PER FAVORE, NON PUNTATE I RIFLETTORI SU LAPO ELKANN

DI VANNI CAPOCCIA

Non tollero le persone che si accaniscono contro chi è in parabola discendente dopo essere stato ai vertici, spesso facendolo dopo averlo incensato nel periodo in cui era in auge.

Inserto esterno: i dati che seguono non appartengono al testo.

/-- **(V1-H) — MEMBERSHIP ⇒ THE CAYLEY VALUE OF `stOrbFamH` IS THE ONE-RAY LIMIT OF THE RAW PRODUCT `R_{S′} · Σ chartOrbH`**: for a compact-or-not `w₀`, a
semiregular wall point `s` (`s w₀ 0 = s w₀ 2`, regular at the compact `w ≠ w₀` and at the split places of `S`), a test function `fH` whose stable family is smooth-bounded
(`hΨ`; consumers holding `hBZ : ArchBouazizSpaceH jcH (stOrbFamH L νH fH)` pass `hBZ.smoothBounded`), if along the ray `x ↦ update s w₀ (x, s w₀ 1, s w₀ 0)`
`archRH S′ · stableSum S′ (chartOrbH L νH S′ fH) → ℓ` as `x → 0⁺`, then `stOrbFamH L νH fH S′ (cayPt w₀ s) = ℓ` (`S′ = insert w₀ S`; on `RegS S′` the family IS the raw
product, ★ `bzExtend_of_mem_regS`). [cite: Bouaziz1994IntegralesOrbitales, §3.1 (I₂) p. 579; §6.2 p. 591] [cite: Shelstad1979, Lemma 4.3 (p. 25)] -/
theorem stOrbFamH_insert_cayPt_eq_of_tendsto_ray
    (fH : ↥(arch (↥(maximalRealSubfield L)) L (IsCMField.complexConj L) 2 (Matrix.of fun i j : Fin 2 => if i.val + j.val + 1 = 2 then (1 : L) else 0)) ×
      ↥(arch (↥(maximalRealSubfield L)) L (IsCMField.complexConj L) 1 (Matrix.of fun i j : Fin 1 => if i.val + j.val + 1 = 1 then (1 : L) else 0)) → ℂ)
    (hΨ : ArchBzSmoothBounded (stOrbFamH L νH fH))
    (S : Finset {w : InfinitePlace L // IsComplex w}) (w₀ : {w : InfinitePlace L // IsComplex w}) {s : {w : InfinitePlace L // IsComplex w} → Fin 3 → ℝ}
    (hs : s w₀ 0 = s w₀ 2) (hreg : ∀ w, w ∉ S → w ≠ w₀ → Circle.exp (s w 0) ≠ Circle.exp (s w 2)) (hregS : ∀ w ∈ S, s w 0 ≠ 0) {ℓ : ℂ}
    (hF : Tendsto (fun x : ℝ => archRH (insert w₀ S) (Function.update s w₀ ![x, s w₀ 1, s w₀ 0]) *
        stableSum (insert w₀ S) (chartOrbH L νH (insert w₀ S) fH) (Function.update s w₀ ![x, s w₀ 1, s w₀ 0])) (𝓝[>] 0) (𝓝 ℓ)) :
    stOrbFamH L νH fH (insert w₀ S) (cayPt w₀ s) = ℓ :=
  hΨ.insert_cayPt_eq_of_tendsto_ray hs hreg hregS (F := fun c => archRH (insert w₀ S) c * stableSum (insert w₀ S) (chartOrbH L νH (insert w₀ S) fH) c)
    (fun c hc => by rw [stOrbFamH_def]; exact bzExtend_of_mem_regS (insert w₀ S) _ hc) hF

/-- `stOrbFamH_insert_cayPt_eq_of_tendsto_ray` in the ADDITIVE ray spelling `cayPt w₀ s + x • e_{(w₀,0)}` of ★ (V1-G′) (one ray for both sides of the (J-JOIN)).
[cite: Bouaziz1994IntegralesOrbitales, §3.1 (I₂) p. 579] [cite: Shelstad1979, Lemma 4.3 (p. 25)] -/
theorem stOrbFamH_insert_cayPt_eq_of_tendsto_cayRay
    (fH : ↥(arch (↥(maximalRealSubfield L)) L (IsCMField.complexConj L) 2 (Matrix.of fun i j : Fin 2 => if i.val + j.val + 1 = 2 then (1 : L) else 0)) ×
      ↥(arch (↥(maximalRealSubfield L)) L (IsCMField.complexConj L) 1 (Matrix.of fun i j : Fin 1 => if i.val + j.val + 1 = 1 then (1 : L) else 0)) → ℂ)
    (hΨ : ArchBzSmoothBounded (stOrbFamH L νH fH))
    (S : Finset {w : InfinitePlace L // IsComplex w}) (w₀ : {w : InfinitePlace L // IsComplex w}) {s : {w : InfinitePlace L // IsComplex w} → Fin 3 → ℝ}
    (hs : s w₀ 0 = s w₀ 2) (hreg : ∀ w, w ∉ S → w ≠ w₀ → Circle.exp (s w 0) ≠ Circle.exp (s w 2)) (hregS : ∀ w ∈ S, s w 0 ≠ 0) {ℓ : ℂ}
    (hF : Tendsto (fun x : ℝ =>
        archRH (insert w₀ S) (cayPt w₀ s + x • (Pi.single w₀ (Pi.single 0 1 : Fin 3 → ℝ) : {w : InfinitePlace L // IsComplex w} → Fin 3 → ℝ)) *
          stableSum (insert w₀ S) (chartOrbH L νH (insert w₀ S) fH)
            (cayPt w₀ s + x • (Pi.single w₀ (Pi.single 0 1 : Fin 3 → ℝ) : {w : InfinitePlace L // IsComplex w} → Fin 3 → ℝ))) (𝓝[>] 0) (𝓝 ℓ)) :
    stOrbFamH L νH fH (insert w₀ S) (cayPt w₀ s) = ℓ := by
  refine stOrbFamH_insert_cayPt_eq_of_tendsto_ray L νH fH hΨ S w₀ hs hreg hregS ?_
  simpa only [cayPt_add_smul_single_eq_update_ray hs] using hF

/-- **(V1-H), PRODUCT ROAD — THE CLOSED FORM WITH NO (P-cont) AND A ONE-VARIABLE (A0-b)**: at a compact place `w₀ ∉ S` and a semiregular wall point `s`, for a test function
whose stable family is smooth-bounded (`hΨ`, from membership) and whose chart functional on `S′ = insert w₀ S` has the PRODUCT READING `chartOrbH L νH S′ fH c = G c · ∏_w φ w (c w)`
on `RegS S′` (`hP1`, (P1)) with `G` invariant under the compact flips (`hG`) — the binders of ★ (I₂@cayPt) verbatim — given only the ray limit `g₀` of `G` and the ONE-VARIABLE
limit `|eˣ − e⁻ˣ| · φ w₀ (x, s w₀ 1, s w₀ 0) → ℓ₀` as `x → 0⁺`, the Cayley value is
`g₀ · ∏_w (w = w₀ ? ℓ₀ : w ∈ S ? |e^{s_{w,0}} − e^{−s_{w,0}}| φ w (s w) : (1 − e^{i(s_{w,2} − s_{w,0})}) (φ w (s w) + φ w (s w)^flip))` — the right-hand side of ★
`stOrbFamH_insert_cayPt_eq_mul_prod_of_continuousAt` token for token (the spectator factors are constant along the ray; ★ `archRH_mul_stableSum_eq_mul_prod` reads the raw
product at the regular ray points). [cite: Shelstad1979, Lemma 4.3 (p. 25); §4 p. 22–23] [cite: Bouaziz1994IntegralesOrbitales, §3.1 (I₂) p. 579; §3.2 (I₃) p. 580]
[cite: Rogawski1990, §8.2 p. 122] -/
theorem stOrbFamH_insert_cayPt_eq_mul_prod_of_ray
    (fH : ↥(arch (↥(maximalRealSubfield L)) L (IsCMField.complexConj L) 2 (Matrix.of fun i j : Fin 2 => if i.val + j.val + 1 = 2 then (1 : L) else 0)) ×
      ↥(arch (↥(maximalRealSubfield L)) L (IsCMField.complexConj L) 1 (Matrix.of fun i j : Fin 1 => if i.val + j.val + 1 = 1 then (1 : L) else 0)) → ℂ)
    (hΨ : ArchBzSmoothBounded (stOrbFamH L νH fH))
    (S : Finset {w : InfinitePlace L // IsComplex w}) {w₀ : {w : InfinitePlace L // IsComplex w}} (hw₀ : w₀ ∉ S)
    {s : {w : InfinitePlace L // IsComplex w} → Fin 3 → ℝ} (hs : s w₀ 0 = s w₀ 2)
    (hreg : ∀ w, w ∉ S → w ≠ w₀ → Circle.exp (s w 0) ≠ Circle.exp (s w 2)) (hregS : ∀ w ∈ S, s w 0 ≠ 0)
    {G : ({w : InfinitePlace L // IsComplex w} → Fin 3 → ℝ) → ℂ} {φ : {w : InfinitePlace L // IsComplex w} → (Fin 3 → ℝ) → ℂ}
    (hP1 : ∀ c ∈ RegS (insert w₀ S), chartOrbH L νH (insert w₀ S) fH c = G c * ∏ w, φ w (c w))
    (hG : ∀ T : Finset {w : InfinitePlace L // IsComplex w}, (∀ w ∈ T, w ∉ insert w₀ S) → ∀ c, G (flipSet T c) = G c)
    {g₀ : ℂ} (hGt : Tendsto (fun x : ℝ => G (Function.update s w₀ ![x, s w₀ 1, s w₀ 0])) (𝓝[>] 0) (𝓝 g₀))
    {ℓ₀ : ℂ} (hA0 : Tendsto (fun x : ℝ => (((|Real.exp x - Real.exp (-x)| : ℝ) : ℂ) * φ w₀ ![x, s w₀ 1, s w₀ 0])) (𝓝[>] 0) (𝓝 ℓ₀)) :
    stOrbFamH L νH fH (insert w₀ S) (cayPt w₀ s) =
      g₀ * ∏ w, (if w = w₀ then ℓ₀ else if w ∈ S then (((|Real.exp (s w 0) - Real.exp (-s w 0)| : ℝ) : ℂ) * φ w (s w))
        else (1 - (Circle.exp (s w 2 - s w 0) : ℂ)) * (φ w (s w) + φ w ![s w 2, s w 1, s w 0])) := by
  refine stOrbFamH_insert_cayPt_eq_of_tendsto_ray L νH fH hΨ S w₀ hs hreg hregS ?_
  -- on the ray (`x > 0`, regular points) the raw functional IS the product of local factors
  have heq : ∀ x : ℝ, 0 < x →
      G (Function.update s w₀ ![x, s w₀ 1, s w₀ 0]) * ∏ w, (if w ∈ insert w₀ S then
          (((|Real.exp (Function.update s w₀ ![x, s w₀ 1, s w₀ 0] w 0) - Real.exp (-Function.update s w₀ ![x, s w₀ 1, s w₀ 0] w 0)| : ℝ) : ℂ) *
            φ w (Function.update s w₀ ![x, s w₀ 1, s w₀ 0] w))
        else (1 - (Circle.exp (Function.update s w₀ ![x, s w₀ 1, s w₀ 0] w 2 - Function.update s w₀ ![x, s w₀ 1, s w₀ 0] w 0) : ℂ)) *
          (φ w (Function.update s w₀ ![x, s w₀ 1, s w₀ 0] w) +
            φ w ![Function.update s w₀ ![x, s w₀ 1, s w₀ 0] w 2, Function.update s w₀ ![x, s w₀ 1, s w₀ 0] w 1, Function.update s w₀ ![x, s w₀ 1, s w₀ 0] w 0])) =
      archRH (insert w₀ S) (Function.update s w₀ ![x, s w₀ 1, s w₀ 0]) *
        stableSum (insert w₀ S) (chartOrbH L νH (insert w₀ S) fH) (Function.update s w₀ ![x, s w₀ 1, s w₀ 0]) := fun x hx =>
    (archRH_mul_stableSum_eq_mul_prod (insert w₀ S) hP1 hG (update_ray_mem_regS_insert (ne_of_gt hx) hreg hregS)).symm
  refine Tendsto.congr' (eventually_nhdsWithin_of_forall fun x hx => heq x hx) (hGt.mul (tendsto_finsetProd Finset.univ fun w _ => ?_))
  by_cases hw : w = w₀
  · subst hw
    simp only [if_pos (Finset.mem_insert_self _ S), if_true, update_ray_apply_self, Matrix.cons_val_zero]
    exact hA0
  · have hmem : (w ∈ insert w₀ S) = (w ∈ S) := by
      rw [Finset.mem_insert, eq_iff_iff, or_iff_right hw]
    simp only [update_ray_apply_of_ne s hw, hmem, if_neg hw]
    exact tendsto_const_nhds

Non sopportai le monetine contro Craxi e sono convinto che tra chi lo fece c’era gente che lo aveva esaltato fino a pochi mesi prima. Così come ora non reggo chi gode delle disgrazie di Fini e, sicuramente, se n’è stato zitto quando da vicepresidente del consiglio al G8 di Genova era dentro la sala operativa della questura.
Vedendo, invece, a Otto e mezzo Lapo Elkann dire che Renzi non è un Macron ma un micron ho provato disgusto non verso di lui, ma nei confronti chi lo aveva invitato.
Perché uno con i suoi problemi, per rimanere attaccato ai pochi appigli di realtà di cui è dotato, meno riflettori puntati addosso ha meglio sta con sé stesso. Ed esporlo alle telecamere di una trasmissione televisiva mi è sembrata una dimostrazione di cinismo, messa in atto perché con le sue vicende esistenziali, i suoi vestiti e il suo cognome fa ascolto.